▶ _TASK STATEMENT_: The data below holds the lines to copy: everything from the line containing "(two bases) maps" to the line containing "rw [map_one, map_one]", both ends included, set down exactly.

▶ _SOURCE DATA_:

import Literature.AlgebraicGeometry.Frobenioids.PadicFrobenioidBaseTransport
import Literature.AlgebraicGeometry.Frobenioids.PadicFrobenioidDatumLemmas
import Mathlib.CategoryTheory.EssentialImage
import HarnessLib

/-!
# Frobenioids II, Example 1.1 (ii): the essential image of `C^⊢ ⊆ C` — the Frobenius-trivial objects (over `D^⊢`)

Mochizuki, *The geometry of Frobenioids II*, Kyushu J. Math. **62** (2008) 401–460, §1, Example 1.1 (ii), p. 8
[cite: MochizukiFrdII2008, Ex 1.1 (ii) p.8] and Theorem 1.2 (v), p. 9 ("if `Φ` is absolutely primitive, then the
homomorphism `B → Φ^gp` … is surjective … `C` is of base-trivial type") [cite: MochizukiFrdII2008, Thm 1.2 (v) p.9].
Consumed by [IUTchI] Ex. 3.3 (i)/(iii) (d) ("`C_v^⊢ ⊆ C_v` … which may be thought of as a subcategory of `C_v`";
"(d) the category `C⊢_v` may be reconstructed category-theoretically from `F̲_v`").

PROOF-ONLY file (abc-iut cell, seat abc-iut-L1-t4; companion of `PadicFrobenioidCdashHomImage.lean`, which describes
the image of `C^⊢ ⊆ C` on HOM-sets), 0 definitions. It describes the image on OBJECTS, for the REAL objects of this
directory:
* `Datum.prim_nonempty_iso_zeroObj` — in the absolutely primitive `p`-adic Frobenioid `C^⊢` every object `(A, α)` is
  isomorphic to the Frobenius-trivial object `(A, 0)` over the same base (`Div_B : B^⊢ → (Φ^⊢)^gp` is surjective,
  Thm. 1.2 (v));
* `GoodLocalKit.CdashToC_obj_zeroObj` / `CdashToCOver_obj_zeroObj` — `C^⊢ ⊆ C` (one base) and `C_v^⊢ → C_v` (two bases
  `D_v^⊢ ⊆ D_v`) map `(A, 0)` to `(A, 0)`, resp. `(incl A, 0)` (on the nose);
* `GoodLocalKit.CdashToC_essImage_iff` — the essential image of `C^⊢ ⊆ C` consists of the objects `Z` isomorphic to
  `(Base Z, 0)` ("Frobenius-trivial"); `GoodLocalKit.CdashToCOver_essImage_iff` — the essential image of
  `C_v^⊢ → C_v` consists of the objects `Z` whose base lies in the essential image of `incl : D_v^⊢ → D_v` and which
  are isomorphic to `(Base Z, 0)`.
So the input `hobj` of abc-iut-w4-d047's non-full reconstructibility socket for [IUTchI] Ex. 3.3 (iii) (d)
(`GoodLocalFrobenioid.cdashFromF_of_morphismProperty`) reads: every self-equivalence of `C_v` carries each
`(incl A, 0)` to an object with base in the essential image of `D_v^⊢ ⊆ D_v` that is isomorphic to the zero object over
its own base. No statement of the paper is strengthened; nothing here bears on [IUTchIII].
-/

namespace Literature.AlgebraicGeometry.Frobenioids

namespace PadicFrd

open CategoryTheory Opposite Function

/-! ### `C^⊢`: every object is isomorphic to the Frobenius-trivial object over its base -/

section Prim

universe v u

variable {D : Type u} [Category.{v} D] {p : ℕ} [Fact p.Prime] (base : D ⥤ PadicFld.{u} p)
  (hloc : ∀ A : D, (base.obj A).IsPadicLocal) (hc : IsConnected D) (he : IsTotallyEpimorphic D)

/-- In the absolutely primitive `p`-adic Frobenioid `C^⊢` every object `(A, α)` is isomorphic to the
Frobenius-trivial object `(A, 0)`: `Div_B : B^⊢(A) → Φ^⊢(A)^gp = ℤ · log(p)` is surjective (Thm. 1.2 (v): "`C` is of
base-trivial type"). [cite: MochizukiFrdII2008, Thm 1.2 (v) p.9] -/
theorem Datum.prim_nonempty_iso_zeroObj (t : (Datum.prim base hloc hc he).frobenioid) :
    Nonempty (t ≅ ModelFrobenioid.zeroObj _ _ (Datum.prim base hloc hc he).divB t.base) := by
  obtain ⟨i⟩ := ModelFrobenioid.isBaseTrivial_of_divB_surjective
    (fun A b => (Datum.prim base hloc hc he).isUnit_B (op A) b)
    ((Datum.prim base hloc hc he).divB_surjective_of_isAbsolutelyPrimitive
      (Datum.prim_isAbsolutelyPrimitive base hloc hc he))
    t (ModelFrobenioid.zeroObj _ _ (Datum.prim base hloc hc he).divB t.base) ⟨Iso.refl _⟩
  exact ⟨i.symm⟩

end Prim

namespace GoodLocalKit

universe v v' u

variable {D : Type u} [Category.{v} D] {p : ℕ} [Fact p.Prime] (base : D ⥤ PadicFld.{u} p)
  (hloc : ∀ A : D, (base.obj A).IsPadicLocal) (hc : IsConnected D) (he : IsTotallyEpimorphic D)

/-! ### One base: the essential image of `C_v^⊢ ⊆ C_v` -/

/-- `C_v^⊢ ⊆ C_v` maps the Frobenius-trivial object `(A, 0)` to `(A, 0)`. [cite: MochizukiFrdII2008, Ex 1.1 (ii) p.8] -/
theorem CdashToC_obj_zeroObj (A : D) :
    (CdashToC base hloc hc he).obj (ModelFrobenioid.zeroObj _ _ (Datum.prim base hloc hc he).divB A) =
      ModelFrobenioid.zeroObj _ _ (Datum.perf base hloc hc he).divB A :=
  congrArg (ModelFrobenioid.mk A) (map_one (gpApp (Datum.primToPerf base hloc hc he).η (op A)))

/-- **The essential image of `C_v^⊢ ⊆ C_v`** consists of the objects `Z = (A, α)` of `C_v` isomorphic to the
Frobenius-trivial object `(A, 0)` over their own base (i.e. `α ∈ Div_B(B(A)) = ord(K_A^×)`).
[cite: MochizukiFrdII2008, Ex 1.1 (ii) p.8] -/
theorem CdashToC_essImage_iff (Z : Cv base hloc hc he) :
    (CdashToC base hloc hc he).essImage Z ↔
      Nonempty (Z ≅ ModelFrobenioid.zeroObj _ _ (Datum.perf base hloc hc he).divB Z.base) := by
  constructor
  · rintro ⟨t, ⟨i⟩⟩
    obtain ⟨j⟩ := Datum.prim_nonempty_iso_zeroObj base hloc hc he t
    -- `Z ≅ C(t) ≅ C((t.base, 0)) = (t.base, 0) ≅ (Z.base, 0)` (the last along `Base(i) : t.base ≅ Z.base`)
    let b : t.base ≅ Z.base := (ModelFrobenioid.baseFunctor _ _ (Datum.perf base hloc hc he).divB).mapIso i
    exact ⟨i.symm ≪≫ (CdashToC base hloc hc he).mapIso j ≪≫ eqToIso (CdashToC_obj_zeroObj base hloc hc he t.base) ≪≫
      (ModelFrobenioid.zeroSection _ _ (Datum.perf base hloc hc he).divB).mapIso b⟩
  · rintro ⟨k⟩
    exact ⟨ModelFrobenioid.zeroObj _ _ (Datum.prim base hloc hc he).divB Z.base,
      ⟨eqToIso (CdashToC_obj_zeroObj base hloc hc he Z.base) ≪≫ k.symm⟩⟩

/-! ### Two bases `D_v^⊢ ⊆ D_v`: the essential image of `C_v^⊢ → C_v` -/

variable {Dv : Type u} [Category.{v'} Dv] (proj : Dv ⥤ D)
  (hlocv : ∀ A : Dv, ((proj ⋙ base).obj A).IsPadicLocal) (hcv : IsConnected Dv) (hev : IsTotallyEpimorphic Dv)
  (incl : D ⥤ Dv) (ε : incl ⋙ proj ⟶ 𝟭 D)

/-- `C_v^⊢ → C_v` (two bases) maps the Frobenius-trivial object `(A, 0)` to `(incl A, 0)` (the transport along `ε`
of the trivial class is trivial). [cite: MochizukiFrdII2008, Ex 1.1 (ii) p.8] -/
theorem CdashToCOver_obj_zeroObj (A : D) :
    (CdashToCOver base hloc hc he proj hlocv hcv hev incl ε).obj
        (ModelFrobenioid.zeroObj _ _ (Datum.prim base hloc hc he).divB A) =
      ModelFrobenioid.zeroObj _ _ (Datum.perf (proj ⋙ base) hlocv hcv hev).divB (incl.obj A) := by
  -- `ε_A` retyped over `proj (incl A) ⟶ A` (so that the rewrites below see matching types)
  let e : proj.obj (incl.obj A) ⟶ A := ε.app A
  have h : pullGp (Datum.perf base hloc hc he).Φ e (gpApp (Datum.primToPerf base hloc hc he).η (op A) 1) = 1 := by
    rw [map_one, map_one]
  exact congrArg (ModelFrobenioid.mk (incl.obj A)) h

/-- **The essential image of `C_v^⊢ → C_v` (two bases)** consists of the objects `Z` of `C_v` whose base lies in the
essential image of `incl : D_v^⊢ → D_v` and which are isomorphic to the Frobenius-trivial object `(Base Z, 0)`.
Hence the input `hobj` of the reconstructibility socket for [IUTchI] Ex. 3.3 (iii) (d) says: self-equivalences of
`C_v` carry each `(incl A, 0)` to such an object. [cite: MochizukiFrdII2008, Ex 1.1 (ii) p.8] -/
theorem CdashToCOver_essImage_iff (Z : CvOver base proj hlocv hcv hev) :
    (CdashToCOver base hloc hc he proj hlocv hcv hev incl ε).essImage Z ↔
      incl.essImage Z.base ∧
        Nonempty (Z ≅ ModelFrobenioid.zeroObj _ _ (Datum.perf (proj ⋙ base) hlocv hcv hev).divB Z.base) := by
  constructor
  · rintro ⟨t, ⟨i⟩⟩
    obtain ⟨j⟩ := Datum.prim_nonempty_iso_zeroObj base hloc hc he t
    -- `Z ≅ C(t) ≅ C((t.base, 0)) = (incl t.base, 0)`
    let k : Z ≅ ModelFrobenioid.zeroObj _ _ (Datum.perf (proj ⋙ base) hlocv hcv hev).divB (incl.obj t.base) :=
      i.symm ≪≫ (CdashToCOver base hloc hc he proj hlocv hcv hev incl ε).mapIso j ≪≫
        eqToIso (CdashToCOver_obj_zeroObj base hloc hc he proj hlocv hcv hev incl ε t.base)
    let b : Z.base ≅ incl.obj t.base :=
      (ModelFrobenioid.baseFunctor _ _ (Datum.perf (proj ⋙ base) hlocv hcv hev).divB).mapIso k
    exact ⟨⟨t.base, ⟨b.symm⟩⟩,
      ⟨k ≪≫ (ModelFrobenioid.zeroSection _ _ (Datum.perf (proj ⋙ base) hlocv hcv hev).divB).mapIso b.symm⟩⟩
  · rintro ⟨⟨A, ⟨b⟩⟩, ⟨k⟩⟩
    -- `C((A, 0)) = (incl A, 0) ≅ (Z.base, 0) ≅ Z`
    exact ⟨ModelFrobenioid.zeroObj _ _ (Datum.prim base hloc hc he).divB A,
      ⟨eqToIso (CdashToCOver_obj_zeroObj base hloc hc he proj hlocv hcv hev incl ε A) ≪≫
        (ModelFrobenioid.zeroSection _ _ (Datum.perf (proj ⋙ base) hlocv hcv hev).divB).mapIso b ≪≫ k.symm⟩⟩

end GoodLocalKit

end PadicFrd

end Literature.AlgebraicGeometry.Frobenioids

▶ _ANSWER BOX_:
/-- `C_v^⊢ → C_v` (two bases) maps the Frobenius-trivial object `(A, 0)` to `(incl A, 0)` (the transport along `ε`
of the trivial class is trivial). [cite: MochizukiFrdII2008, Ex 1.1 (ii) p.8] -/
theorem CdashToCOver_obj_zeroObj (A : D) :
    (CdashToCOver base hloc hc he proj hlocv hcv hev incl ε).obj
        (ModelFrobenioid.zeroObj _ _ (Datum.prim base hloc hc he).divB A) =
      ModelFrobenioid.zeroObj _ _ (Datum.perf (proj ⋙ base) hlocv hcv hev).divB (incl.obj A) := by
  -- `ε_A` retyped over `proj (incl A) ⟶ A` (so that the rewrites below see matching types)
  let e : proj.obj (incl.obj A) ⟶ A := ε.app A
  have h : pullGp (Datum.perf base hloc hc he).Φ e (gpApp (Datum.primToPerf base hloc hc he).η (op A) 1) = 1 := by
    rw [map_one, map_one]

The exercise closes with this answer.